Si la Ley CLARITY se convierte en ley federal, ese 65% que espera claridad regulatoria podría ver despejado su camino. La consecuencia más directa sería una avalancha de capital institucional hacia XRP y otros activos clasificados como commodities digitales. Los ETFs de XRP spot aprobados a principios de 2026 —con más de 1.500 millones de dólares en entradas desde su lanzamiento— serían solo el comienzo.

Más allá del precio, la claridad regulatoria tiene un impacto estructural en la utilidad de XRP. Los bancos, procesadores de pago y empresas fintech que utilizan o evalúan RippleNet para pagos transfronterizos han señalado en múltiples ocasiones que la incertidumbre legal sobre XRP ha sido un freno para comprometerse plenamente con la tecnología. Con la clasificación definitiva como commodity, ese freno desaparecería.

Otros activos y el ecosistema cripto en general

La Ley CLARITY no afecta únicamente a XRP. Su aprobación establecería un precedente y un marco aplicable a toda la industria de activos digitales.
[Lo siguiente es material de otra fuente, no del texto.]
/-- Weights are non-zero. [cite: Shioda1979HodgeFermat, §1 (1.7)] -/
theorem diagonalWeight_ne_zero (a : Fin (n + 2) → ℂˣ) (e : Fin (n + 2) →₀ ℕ) : diagonalWeight a e ≠ 0 :=
  Finset.prod_ne_zero_iff.mpr fun _ _ ↦ pow_ne_zero _ (Units.ne_zero _)

/-- Characters are non-zero. [cite: Shioda1979HodgeFermat, §1 (1.7)] -/
theorem diagonalCharacter_ne_zero (a : Fin (n + 2) → ℂˣ) (e : Fin (n + 2) →₀ ℕ) :
    diagonalCharacter a e ≠ 0 := by
  rw [diagonalCharacter_eq_prod_mul_diagonalWeight]
  exact mul_ne_zero (prod_units_val_ne_zero a) (diagonalWeight_ne_zero a e)

/-- In a `μ`-eigenvector every occurring monomial has weight `μ / ∏ aᵢ`. [cite: Shioda1979HodgeFermat, §1 (1.7)] -/
theorem diagonalWeight_eq_of_mem_eigenspace {a : Fin (n + 2) → ℂˣ} {μ : ℂ} {P : MvPolynomial (Fin (n + 2)) ℂ}
    (hP : P ∈ Module.End.eigenspace (twistedDiagonalAction a) μ) {e : Fin (n + 2) →₀ ℕ}
    (he : e ∈ P.support) : diagonalWeight a e = μ * (∏ i, ((a i : ℂˣ) : ℂ))⁻¹ := by
  have h := (mem_eigenspace_twistedDiagonalAction_iff a μ P).mp hP e he
  rw [diagonalCharacter_eq_prod_mul_diagonalWeight] at h
  rw [← h, mul_comm, ← mul_assoc, inv_mul_cancel₀ (prod_units_val_ne_zero a), one_mul]

/-- **Products of eigenvectors**: if `P ∈ E_α(T_a)` and `Q ∈ E_θ(T_a)` then
`P Q ∈ E_{α θ / ∏ aᵢ}(T_a)` (`χ_a(e + e') = w_a(e) χ_a(e')`). [cite: Shioda1979HodgeFermat, §1 (1.7)] -/
theorem mul_mem_eigenspace_twistedDiagonalAction {a : Fin (n + 2) → ℂˣ} {α θ : ℂ}
    {P Q : MvPolynomial (Fin (n + 2)) ℂ} (hP : P ∈ Module.End.eigenspace (twistedDiagonalAction a) α)
    (hQ : Q ∈ Module.End.eigenspace (twistedDiagonalAction a) θ) :
    P * Q ∈ Module.End.eigenspace (twistedDiagonalAction a) (α * (∏ i, ((a i : ℂˣ) : ℂ))⁻¹ * θ) := by
  classical
  rw [mem_eigenspace_twistedDiagonalAction_iff]
  intro e'' he''
  obtain ⟨e, he, e', he', rfl⟩ := Finset.mem_add.mp (support_mul P Q he'')
  rw [diagonalCharacter_add, diagonalWeight_eq_of_mem_eigenspace hP he,
    (mem_eigenspace_twistedDiagonalAction_iff a θ Q).mp hQ e' he']

/-! ### §2 Eigen-components: coefficients, linearity, products -/

/-- Coefficients of the eigen-component: `(P_μ)_e = P_e` if `χ_a(e) = μ`, else `0`. [cite: Shioda1979HodgeFermat, §1 (1.7)] -/
theorem coeff_eigenComponent (a : Fin (n + 2) → ℂˣ) (μ : ℂ) (P : MvPolynomial (Fin (n + 2)) ℂ)
    (e : Fin (n + 2) →₀ ℕ) :
    coeff e (eigenComponent a μ P) = if diagonalCharacter a e = μ then coeff e P else 0 := by
  classical
  unfold eigenComponent
  rw [coeff_sum]
  simp only [coeff_monomial]
  rw [Finset.sum_ite_eq']
  simp only [Finset.mem_filter, MvPolynomial.mem_support_iff]
  by_cases h : diagonalCharacter a e = μ
  · by_cases h0 : coeff e P = 0
    · simp [h, h0]
    · simp [h, h0]
  · simp [h]

/-- The eigen-component is additive. [cite: Shioda1979HodgeFermat, §1 (1.7)] -/
theorem eigenComponent_add (a : Fin (n + 2) → ℂˣ) (μ : ℂ) (P Q : MvPolynomial (Fin (n + 2)) ℂ) :
    eigenComponent a μ (P + Q) = eigenComponent a μ P + eigenComponent a μ Q := by
  ext e
  simp only [coeff_eigenComponent, coeff_add]
  split_ifs <;> simp

/-- The eigen-component of a finite sum. [cite: Shioda1979HodgeFermat, §1 (1.7)] -/
theorem eigenComponent_sum {ι : Type*} (a : Fin (n + 2) → ℂˣ) (μ : ℂ) (s : Finset ι)
    (P : ι → MvPolynomial (Fin (n + 2)) ℂ) :
    eigenComponent a μ (∑ i ∈ s, P i) = ∑ i ∈ s, eigenComponent a μ (P i) := by
  classical
  induction s using Finset.induction_on with
  | empty =>
    rw [Finset.sum_empty, Finset.sum_empty]
    ext e
    rw [coeff_eigenComponent, coeff_zero]
    split_ifs <;> rfl
  | insert i s hi ih => rw [Finset.sum_insert hi, Finset.sum_insert hi, eigenComponent_add, ih]

/-- An eigenvector is its own component, and has no other components:
`Q ∈ E_θ ⇒ Q_μ = Q` if `θ = μ`, `= 0` otherwise. [cite: Shioda1979HodgeFermat, §1 (1.7)] -/
theorem eigenComponent_of_mem_eigenspace {a : Fin (n + 2) → ℂˣ} {θ : ℂ} (μ : ℂ)
    {Q : MvPolynomial (Fin (n + 2)) ℂ} (hQ : Q ∈ Module.End.eigenspace (twistedDiagonalAction a) θ) :
    eigenComponent a μ Q = if θ = μ then Q else 0 := by
  classical
  have hsupp := (mem_eigenspace_twistedDiagonalAction_iff a θ Q).mp hQ
  ext e
  rw [coeff_eigenComponent]
  by_cases h2 : θ = μ
  · rw [if_pos h2]
    by_cases h1 : diagonalCharacter a e = μ
    · rw [if_pos h1]
    · rw [if_neg h1]
      by_contra hne
      exact h1 ((hsupp e (MvPolynomial.mem_support_iff.mpr (Ne.symm hne))).trans h2)
  · rw [if_neg h2, coeff_zero]
    by_cases h1 : diagonalCharacter a e = μ
    · rw [if_pos h1]
      by_contra hne
      exact h2 ((hsupp e (MvPolynomial.mem_support_iff.mpr hne)).symm.trans h1)
    · rw [if_neg h1]

/-- **Components of a product with an eigenvector**: for `Q ∈ E_θ(T_a)`, `θ ≠ 0`,
`(g Q)_μ = g_{μ (∏ aᵢ) θ⁻¹} · Q`. [cite: Shioda1979HodgeFermat, §1 (1.7)] -/
theorem eigenComponent_mul_of_mem_eigenspace {a : Fin (n + 2) → ℂˣ} {θ : ℂ} (hθ : θ ≠ 0) (μ : ℂ)
    (g : MvPolynomial (Fin (n + 2)) ℂ) {Q : MvPolynomial (Fin (n + 2)) ℂ}
    (hQ : Q ∈ Module.End.eigenspace (twistedDiagonalAction a) θ) :
    eigenComponent a μ (g * Q) = eigenComponent a (μ * (∏ i, ((a i : ℂˣ) : ℂ)) * θ⁻¹) g * Q := by
  classical
  have hc0 : (∏ i, ((a i : ℂˣ) : ℂ)) ≠ 0 := prod_units_val_ne_zero a
  conv_lhs => rw [← sum_eigenComponent a g, Finset.sum_mul, eigenComponent_sum]
  have hterm : ∀ ν ∈ g.support.image (diagonalCharacter a), eigenComponent a μ (eigenComponent a ν g * Q) =
      if ν = μ * (∏ i, ((a i : ℂˣ) : ℂ)) * θ⁻¹ then eigenComponent a ν g * Q else 0 := by
    intro ν _
    rw [eigenComponent_of_mem_eigenspace μ
      (mul_mem_eigenspace_twistedDiagonalAction (eigenComponent_mem_eigenspace a ν g) hQ)]
    by_cases h : ν = μ * (∏ i, ((a i : ℂˣ) : ℂ)) * θ⁻¹
    · rw [if_pos h, if_pos]
      rw [h]; field_simp
    · rw [if_neg h, if_neg]
      intro h'
      apply h
      rw [← h']; field_simp
  rw [Finset.sum_congr rfl hterm, Finset.sum_ite_eq']
  split_ifs with hmem
  · rfl
  · rw [eigenComponent_eq_zero_of_not_mem a hmem, zero_mul]

/-! ### §3 Ideals generated by eigenvectors are closed under eigen-components -/

/-- **An ideal generated by `T_a`-eigenvectors contains the eigen-components of its elements**
(the ideal is "homogeneous" for the grading by characters). [cite: VoisinHodgeII2003, §6.1.3 Def. 6.9 (held text chunk p0159)] -/
theorem eigenComponent_mem_span_of_eigen {a : Fin (n + 2) → ℂˣ} {S : Set (MvPolynomial (Fin (n + 2)) ℂ)}
    (hS : ∀ Q ∈ S, ∃ θ, Q ∈ Module.End.eigenspace (twistedDiagonalAction a) θ)
    {P : MvPolynomial (Fin (n + 2)) ℂ} (hP : P ∈ Ideal.span S) (μ : ℂ) :
    eigenComponent a μ P ∈ Ideal.span S := by
  classical
  revert μ
  refine Submodule.span_induction (p := fun P _ ↦ ∀ μ, eigenComponent a μ P ∈ Ideal.span S) ?_ ?_ ?_ ?_ hP
  · intro Q hQ μ
    obtain ⟨θ, hθ⟩ := hS Q hQ
    rw [eigenComponent_of_mem_eigenspace μ hθ]
    split_ifs
    · exact Ideal.subset_span hQ
    · exact Submodule.zero_mem _
  · intro μ
    rw [eigenComponent_of_mem_eigenspace μ (Submodule.zero_mem (Module.End.eigenspace (twistedDiagonalAction a) μ)),
      if_pos rfl]
    exact Submodule.zero_mem _
  · intro x y _ _ hx hy μ
    rw [eigenComponent_add]
    exact Submodule.add_mem _ (hx μ) (hy μ)
  · intro r x _ hx μ
    rw [smul_eq_mul, ← sum_eigenComponent a x, Finset.mul_sum, eigenComponent_sum]
    refine Submodule.sum_mem _ fun κ hκ ↦ ?_
    have hκ0 : κ ≠ 0 := by
      obtain ⟨e, _, rfl⟩ := Finset.mem_image.mp hκ
      exact diagonalCharacter_ne_zero a e
    rw [eigenComponent_mul_of_mem_eigenspace hκ0 μ r (eigenComponent_mem_eigenspace a κ x)]
    exact Ideal.mul_mem_left _ _ (hx κ)

/-! ### §4 The refined hypersurface-section formula (Philippon's Lemme 3.1 by characters) -/

/-- **`((I + (Q))_{t+q})_μ = (I_{t+q})_μ + Q · (S_t)_{μ ∏aᵢ / θ}`** for an ideal `I` generated by
homogeneous `T_a`-eigenvectors and a form `Q ∈ E_θ(T_a)` of degree `q` (refines the tree's
`idealDegree_sup_span_singleton`). [cite: Philippon1986, Lemme 3.1] -/
theorem part_idealDegree_sup_span_singleton {a : Fin (n + 2) → ℂˣ}
    {S : Set (MvPolynomial (Fin (n + 2)) ℂ)}
    (hSe : ∀ Q ∈ S, ∃ θ, Q ∈ Module.End.eigenspace (twistedDiagonalAction a) θ)
    (hSh : ∀ Q ∈ S, ∃ k, Q.IsHomogeneous k)
    {Q : MvPolynomial (Fin (n + 2)) ℂ} {q : ℕ} (hQ : Q.IsHomogeneous q) {θ : ℂ} (hθ : θ ≠ 0)
    (hQθ : Q ∈ Module.End.eigenspace (twistedDiagonalAction a) θ) (t : ℕ) (μ : ℂ) :
    Module.End.eigenspace (twistedDiagonalAction a) μ ⊓ idealDegree (Ideal.span S ⊔ Ideal.span {Q}) (t + q) =
      (Module.End.eigenspace (twistedDiagonalAction a) μ ⊓ idealDegree (Ideal.span S) (t + q)) ⊔
        (Module.End.eigenspace (twistedDiagonalAction a) (μ * (∏ i, ((a i : ℂˣ) : ℂ)) * θ⁻¹) ⊓
          homogeneousSubmodule (Fin (n + 2)) ℂ t).map (LinearMap.mulLeft ℂ Q) := by
  classical
  letI : GradedRing (homogeneousSubmodule (Fin (n + 2)) ℂ) := MvPolynomial.gradedAlgebra
  have hI : (Ideal.span S).IsHomogeneous (homogeneousSubmodule (Fin (n + 2)) ℂ) :=
    Ideal.homogeneous_span _ _ fun Q hQ ↦ hSh Q hQ
  have hc0 : (∏ i, ((a i : ℂˣ) : ℂ)) ≠ 0 := prod_units_val_ne_zero a
  apply le_antisymm
  · rintro f ⟨hfμ, hf⟩
    rw [Literature.RingTheory.MvPolynomial.idealDegree_sup_span_singleton hI hQ t] at hf
    obtain ⟨i, hi, _, ⟨r, hr, rfl⟩, rfl⟩ := Submodule.mem_sup.mp hf
    -- `f = f_μ = i_μ + (Q r)_μ = i_μ + Q r_{μ c / θ}`
    have hf_eq : i + LinearMap.mulLeft ℂ Q r =
        eigenComponent a μ i + Q * eigenComponent a (μ * (∏ i, ((a i : ℂˣ) : ℂ)) * θ⁻¹) r := by
      have h := eigenComponent_of_mem_eigenspace μ hfμ
      rw [if_pos rfl, eigenComponent_add] at h
      conv_lhs => rw [← h]
      rw [LinearMap.mulLeft_apply, mul_comm Q r, eigenComponent_mul_of_mem_eigenspace hθ μ r hQθ, mul_comm]
    rw [hf_eq]
    refine Submodule.add_mem_sup ⟨eigenComponent_mem_eigenspace a μ i, ?_, ?_⟩
      ⟨eigenComponent a (μ * (∏ i, ((a i : ℂˣ) : ℂ)) * θ⁻¹) r,
        ⟨eigenComponent_mem_eigenspace a _ r, eigenComponent_mem_homogeneousSubmodule a _ hr⟩, rfl⟩
    · exact eigenComponent_mem_span_of_eigen hSe hi.1 μ
    · exact eigenComponent_mem_homogeneousSubmodule a μ hi.2
  · refine sup_le (inf_le_inf_left _ (Literature.RingTheory.MvPolynomial.idealDegree_mono le_sup_left _)) ?_
    rintro _ ⟨r, ⟨hrκ, hrt⟩, rfl⟩
    refine ⟨?_, ?_, ?_⟩
    · rw [SetLike.mem_coe, LinearMap.mulLeft_apply, mul_comm]
      have h := mul_mem_eigenspace_twistedDiagonalAction hrκ hQθ
      have hval : μ * (∏ i, ((a i : ℂˣ) : ℂ)) * θ⁻¹ * (∏ i, ((a i : ℂˣ) : ℂ))⁻¹ * θ = μ := by field_simp
      rwa [hval] at h
    · exact Ideal.mem_sup_right (Ideal.mem_span_singleton'.mpr ⟨r, (mul_comm r Q).trans rfl⟩)
    · rw [LinearMap.mulLeft_apply]
      simpa [add_comm] using hQ.mul (show r.IsHomogeneous t from hrt)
Proyectos dentro del ecosistema ISO 20022 —como Algorand, Hedera Hashgraph o Stellar— también se beneficiarían de una mayor claridad sobre su estatus regulatorio.

Para el mercado en general, una ley de esta naturaleza consolidaría el liderazgo de Estados Unidos en la regulación de activos digitales, evitando la fuga de talento e inversión hacia jurisdicciones más permisivas como Dubai, Singapur o la Unión Europea, que ya cuentan con marcos regulatorios específicos para criptoactivos.

El calendario legislativo: una carrera contrarreloj

Los próximos días son cruciales. Si la Ley CLARITY supera el Comité Bancario antes del 21 de mayo, estará en posición de ser debatida y votada en el pleno del Senado durante el verano de 2026. En caso contrario, podría retrasarse meses, prolongando la incertidumbre para el sector.

La comunidad XRP sigue de cerca cada movimiento legislativo. La clasificación de XRP como commodity digital no es solo una victoria legal: es la confirmación institucional de que XRP es un activo legítimo, con utilidad real y un papel fundamental en el futuro de los pagos globales. El contador legislativo corre.